[[ RECORD EXCERPTS open ]]

import Summits.Ventures.PercRepro.C041ZoneReduction
import Summits.Ventures.PercRepro.C041BranchProduct

/-!
# The one-anchor zone as a product of branches: the BRANCH FACTORISATION and the BRANCH LEMMA, abstract level
(p6, gen 26; C-041.md §11 (b))

Pure counting, no graphs.  A zone with a single anchor `k` splits into BRANCHES `i : ι` (the components of `Z − k`);
a zone-state is a tuple of branch states `β i : B i`, and the branches interact only through `k`, by three readings of
a branch state: its ATTACHMENT TYPE `att` (the part of the branch blue-connected to `k` contributes a blue `1`-edge,
a blue `2`-edge, or nothing: `Att.one`, `Att.two`, `Att.free`), «blue at `K`» `blueK` (every terminal edge at the
part red-connected to `k` is blue), and `good` (`G_i`: a red `2`-edge at a reachable vertex of that part; a
branch state blue at `K` is never good, `hbg`).  With `k` carrying no terminal edge, the zone sets of §11 read:

* `𝓛` (`Lzone`): every branch blue at `K`, no branch of type `two` (admissibility of `k`'s sub-zone), some branch of
  type `one` (the anchor deleted);
* `𝓡` (`Rzone`): no branch of type `one`, no good branch, some branch valid (= not blue at `K`).

THE IDENTITIES (`card_Lzone`, `card_Rzone`): with `a i = #{blueK ∧ one}`, `f i = #{blueK ∧ free}`,
`b i = #{blueK ∧ two}`, `V i = #{¬one ∧ ¬good ∧ ¬blueK}`,
`#𝓛 = ∏ (a i + f i) − ∏ f i` and `#𝓡 = ∏ (V i + f i + b i) − ∏ (f i + b i)`; THE BRANCH LEMMA
(`card_Lzone_le_card_Rzone`): `∀ i, a i ≤ V i ⟹ #𝓛 ≤ #𝓡` (`C041BranchProduct.prod_add_sub_prod_le`).  The
case «`k` carries `1`-edges only» (`Lzone'`, `Rzone'`: `#𝓛 = ∏ (a i + f i)`, `#𝓡 = ∏ (V i + f i + b i)`) is
`card_Lzone'_le_card_Rzone'`.  The identification of a graph zone's `Lset` / `Rset` (`C041ZoneSplitDefs`) with this
model is NOT typed here.
-/

namespace PercRepro

namespace BranchModel

open Finset

/-- The attachment type of a branch state: a blue `1`-edge, a blue `2`-edge, or none. -/
inductive Att
  | one
  | two
  | free
  deriving DecidableEq

/-- The readings of the branch states of the branch `i`. -/
structure Branch (β : Type*) where
  /-- the attachment type -/
  att : β → Att
  /-- «blue at `K`» -/
  blueK : β → Bool
  /-- `G_i` -/
  good : β → Bool

variable {ι : Type*} [Fintype ι] [DecidableEq ι] {B : ι → Type*} [∀ i, Fintype (B i)] [∀ i, DecidableEq (B i)]
  (br : ∀ i, Branch (B i))

/-- `a i`: the branch states blue at `K` of type `one`. -/
def Aset (i : ι) : Finset (B i) := univ.filter fun x => (br i).blueK x = true ∧ (br i).att x = Att.one

/-- `f i`: the branch states blue at `K` of type `free`. -/
def Fset (i : ι) : Finset (B i) := univ.filter fun x => (br i).blueK x = true ∧ (br i).att x = Att.free

/-- `b i`: the branch states blue at `K` of type `two`. -/
def Bset (i : ι) : Finset (B i) := univ.filter fun x => (br i).blueK x = true ∧ (br i).att x = Att.two

/-- `V i`: the branch states not of type `one`, not good, and valid (not blue at `K`). -/
def Vset (i : ι) : Finset (B i) :=
  univ.filter fun x => (br i).att x ≠ Att.one ∧ (br i).good x = false ∧ (br i).blueK x = false

/-- `f i + b i`: the branch states blue at `K` and not of type `one`. -/
def FBset (i : ι) : Finset (B i) := univ.filter fun x => (br i).blueK x = true ∧ (br i).att x ≠ Att.one

/-- `𝓛` for an anchor without terminal edges: every branch blue at `K`, none of type `two`, some of type `one`. -/
def Lzone : Finset (∀ i, B i) :=
  univ.filter fun β => (∀ i, (br i).blueK (β i) = true ∧ (br i).att (β i) ≠ Att.two) ∧
    ∃ i, (br i).att (β i) = Att.one

/-- `𝓡` for an anchor without terminal edges: no branch of type `one`, no good branch, some branch valid. -/
def Rzone : Finset (∀ i, B i) :=
  univ.filter fun β => (∀ i, (br i).att (β i) ≠ Att.one ∧ (br i).good (β i) = false) ∧
    ∃ i, (br i).blueK (β i) = false

/-- `𝓛` for an anchor with `1`-edges only (all blue): every branch blue at `K`, none of type `two`. -/
def Lzone' : Finset (∀ i, B i) :=
  univ.filter fun β => ∀ i, (br i).blueK (β i) = true ∧ (br i).att (β i) ≠ Att.two

/-- `𝓡` for an anchor with `1`-edges only (all red): no branch of type `one`, no good branch. -/
def Rzone' : Finset (∀ i, B i) :=
  univ.filter fun β => ∀ i, (br i).att (β i) ≠ Att.one ∧ (br i).good (β i) = false

/-- `𝓛 = mixed A F`. -/
theorem Lzone_eq : Lzone br = ZoneReduction.mixed (Aset br) (Fset br) := by
  ext β
  simp only [Lzone, ZoneReduction.mem_mixed, Aset, Fset, Finset.mem_filter, Finset.mem_univ, true_and,
    Finset.mem_union]
  constructor
  · rintro ⟨h1, i, hi⟩
    refine ⟨fun j => ?_, fun h => ?_⟩
    · obtain ⟨hb, hn⟩ := h1 j
      cases hj : (br j).att (β j)
      · exact Or.inl ⟨hb, rfl⟩
      · exact absurd hj hn
      · exact Or.inr ⟨hb, rfl⟩
    · rw [(h i).2] at hi
      cases hi
  · rintro ⟨h1, h2⟩
    refine ⟨fun j => ?_, ?_⟩
    · rcases h1 j with ⟨hb, ha⟩ | ⟨hb, ha⟩
      · exact ⟨hb, by rw [ha]; decide⟩
      · exact ⟨hb, by rw [ha]; decide⟩
    · by_contra hne
      apply h2
      intro j
      rcases h1 j with ⟨hb, ha⟩ | h
      · exact absurd ⟨j, ha⟩ hne
      · exact h

/-- `𝓡 = mixed V (F ∪ B)`. -/
theorem Rzone_eq (hbg : ∀ i x, (br i).blueK x = true → (br i).good x = false) :
    Rzone br = ZoneReduction.mixed (Vset br) (FBset br) := by
  ext β
  simp only [Rzone, ZoneReduction.mem_mixed, Vset, FBset, Finset.mem_filter, Finset.mem_univ, true_and,
    Finset.mem_union]
  constructor
  · rintro ⟨h1, i, hi⟩
    refine ⟨fun j => ?_, fun h => ?_⟩
    · obtain ⟨hn, hg⟩ := h1 j
      cases hb : (br j).blueK (β j)
      · exact Or.inl ⟨hn, hg, rfl⟩
      · exact Or.inr ⟨rfl, hn⟩
    · rw [(h i).1] at hi
      cases hi
  · rintro ⟨h1, h2⟩
    refine ⟨fun j => ?_, ?_⟩
    · rcases h1 j with ⟨hn, hg, _⟩ | ⟨hb, hn⟩
      · exact ⟨hn, hg⟩
      · exact ⟨hn, hbg j _ hb⟩
    · by_contra hne
      apply h2
      intro j
      rcases h1 j with ⟨_, _, hb⟩ | h
      · exact absurd ⟨j, hb⟩ hne
      · exact h

omit [Fintype ι] [DecidableEq ι] in
/-- `#(F ∪ B) = f + b`: the two are disjoint and exhaust the states blue at `K` not of type `one`. -/
theorem card_FBset (i : ι) : (FBset br i).card = (Fset br i).card + (Bset br i).card := by
  rw [← Finset.card_union_of_disjoint]
  · congr 1
    ext x
    simp only [FBset, Fset, Bset, Finset.mem_filter, Finset.mem_univ, true_and, Finset.mem_union]
    constructor
    · rintro ⟨hb, hn⟩
      cases h : (br i).att x
      · exact absurd h hn
      · exact Or.inr ⟨hb, rfl⟩
      · exact Or.inl ⟨hb, rfl⟩
    · rintro (⟨hb, h⟩ | ⟨hb, h⟩) <;> exact ⟨hb, by rw [h]; decide⟩
  · rw [Finset.disjoint_left]
    intro x hx hx'
    simp only [Fset, Bset, Finset.mem_filter, Finset.mem_univ, true_and] at hx hx'
    rw [hx.2] at hx'
    cases hx'.2

/-- **THE BRANCH FACTORISATION, left side** (C-041.md §11 (b)): `#𝓛 = ∏ (a i + f i) − ∏ f i`. -/
theorem card_Lzone : (Lzone br).card = ∏ i, ((Aset br i).card + (Fset br i).card) - ∏ i, (Fset br i).card := by
  rw [Lzone_eq]
  apply ZoneReduction.card_mixed
  intro i
  rw [Finset.disjoint_left]
  intro x hx hx'
  simp only [Aset, Fset, Finset.mem_filter, Finset.mem_univ, true_and] at hx hx'
  rw [hx.2] at hx'
  cases hx'.2

/-- **THE BRANCH FACTORISATION, right side**: `#𝓡 = ∏ (V i + f i + b i) − ∏ (f i + b i)`. -/
theorem card_Rzone (hbg : ∀ i x, (br i).blueK x = true → (br i).good x = false) :
    (Rzone br).card = ∏ i, ((Vset br i).card + (Fset br i).card + (Bset br i).card)
      - ∏ i, ((Fset br i).card + (Bset br i).card) := by
  rw [Rzone_eq br hbg, ZoneReduction.card_mixed]
  · simp only [card_FBset, add_assoc]
  · intro i
    rw [Finset.disjoint_left]
    intro x hx hx'
    simp only [Vset, FBset, Finset.mem_filter, Finset.mem_univ, true_and] at hx hx'
    rw [hx.2.2] at hx'
    cases hx'.1

/-- **THE BRANCH LEMMA** (C-041.md §11 (b)): `a i ≤ V i` for every branch gives `#𝓛 ≤ #𝓡`. -/
theorem card_Lzone_le_card_Rzone (hbg : ∀ i x, (br i).blueK x = true → (br i).good x = false)
    (h : ∀ i, (Aset br i).card ≤ (Vset br i).card) : (Lzone br).card ≤ (Rzone br).card := by
  rw [card_Lzone, card_Rzone br hbg]
  exact BranchProduct.branch_lemma_edgeFree univ (fun i => (Aset br i).card) (fun i => (Fset br i).card)
    (fun i => (Bset br i).card) (fun i => (Vset br i).card) fun i _ => h i

/-- `𝓛' = piFinset (A ∪ F)`: `#𝓛' = ∏ (a i + f i)`. -/
theorem card_Lzone' : (Lzone' br).card = ∏ i, ((Aset br i).card + (Fset br i).card) := by
  have : Lzone' br = Fintype.piFinset fun i => Aset br i ∪ Fset br i := by
    ext β
    simp only [Lzone', Fintype.mem_piFinset, Aset, Fset, Finset.mem_filter, Finset.mem_univ, true_and,
      Finset.mem_union]
    constructor
    · intro h j
      obtain ⟨hb, hn⟩ := h j
      cases hj : (br j).att (β j)
      · exact Or.inl ⟨hb, rfl⟩
      · exact absurd hj hn
      · exact Or.inr ⟨hb, rfl⟩
    · intro h j
      rcases h j with ⟨hb, ha⟩ | ⟨hb, ha⟩ <;> exact ⟨hb, by rw [ha]; decide⟩
  rw [this, Fintype.card_piFinset]
  apply Finset.prod_congr rfl
  intro i _
  apply Finset.card_union_of_disjoint
  rw [Finset.disjoint_left]
  intro x hx hx'
  simp only [Aset, Fset, Finset.mem_filter, Finset.mem_univ, true_and] at hx hx'
  rw [hx.2] at hx'
  cases hx'.2

/-- `𝓡' = piFinset (V ∪ (F ∪ B))`: `#𝓡' = ∏ (V i + f i + b i)`. -/
theorem card_Rzone' (hbg : ∀ i x, (br i).blueK x = true → (br i).good x = false) :
    (Rzone' br).card = ∏ i, ((Vset br i).card + (Fset br i).card + (Bset br i).card) := by
  have : Rzone' br = Fintype.piFinset fun i => Vset br i ∪ FBset br i := by
    ext β
    simp only [Rzone', Fintype.mem_piFinset, Vset, FBset, Finset.mem_filter, Finset.mem_univ, true_and,
      Finset.mem_union]
    constructor
    · intro h j
      obtain ⟨hn, hg⟩ := h j
      cases hb : (br j).blueK (β j)
      · exact Or.inl ⟨hn, hg, rfl⟩
      · exact Or.inr ⟨rfl, hn⟩
    · intro h j
      rcases h j with ⟨hn, hg, _⟩ | ⟨hb, hn⟩
      · exact ⟨hn, hg⟩
      · exact ⟨hn, hbg j _ hb⟩
  rw [this, Fintype.card_piFinset]
  apply Finset.prod_congr rfl
  intro i _
  rw [Finset.card_union_of_disjoint, card_FBset, add_assoc]
  rw [Finset.disjoint_left]
  intro x hx hx'
  simp only [Vset, FBset, Finset.mem_filter, Finset.mem_univ, true_and] at hx hx'
  rw [hx.2.2] at hx'
  cases hx'.1

/-- **THE BRANCH LEMMA, anchor with `1`-edges only**: `a i ≤ V i` for every branch gives `#𝓛' ≤ #𝓡'`. -/
theorem card_Lzone'_le_card_Rzone' (hbg : ∀ i x, (br i).blueK x = true → (br i).good x = false)
    (h : ∀ i, (Aset br i).card ≤ (Vset br i).card) : (Lzone' br).card ≤ (Rzone' br).card := by
  rw [card_Lzone', card_Rzone' br hbg]
  exact BranchProduct.branch_lemma_oneEdges univ (fun i => (Aset br i).card) (fun i => (Fset br i).card)
    (fun i => (Bset br i).card) (fun i => (Vset br i).card) fun i _ => h i

end BranchModel

end PercRepro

[[ RECORD EXCERPTS closed ]]

#### YOUR OBJECTIVE
Your answer must consist solely of the lines above between the line holding "obtain ⟨hb, hn⟩ := h j" and the line holding "piFinset (V ∪", inclusive, copied exactly.

#### WRITTEN SOLUTION
      obtain ⟨hb, hn⟩ := h j
      cases hj : (br j).att (β j)
      · exact Or.inl ⟨hb, rfl⟩
      · exact absurd hj hn
      · exact Or.inr ⟨hb, rfl⟩
    · intro h j
      rcases h j with ⟨hb, ha⟩ | ⟨hb, ha⟩ <;> exact ⟨hb, by rw [ha]; decide⟩
  rw [this, Fintype.card_piFinset]
  apply Finset.prod_congr rfl
  intro i _
  apply Finset.card_union_of_disjoint
  rw [Finset.disjoint_left]
  intro x hx hx'
  simp only [Aset, Fset, Finset.mem_filter, Finset.mem_univ, true_and] at hx hx'
  rw [hx.2] at hx'
  cases hx'.2

/-- `𝓡' = piFinset (V ∪ (F ∪ B))`: `#𝓡' = ∏ (V i + f i + b i)`. -/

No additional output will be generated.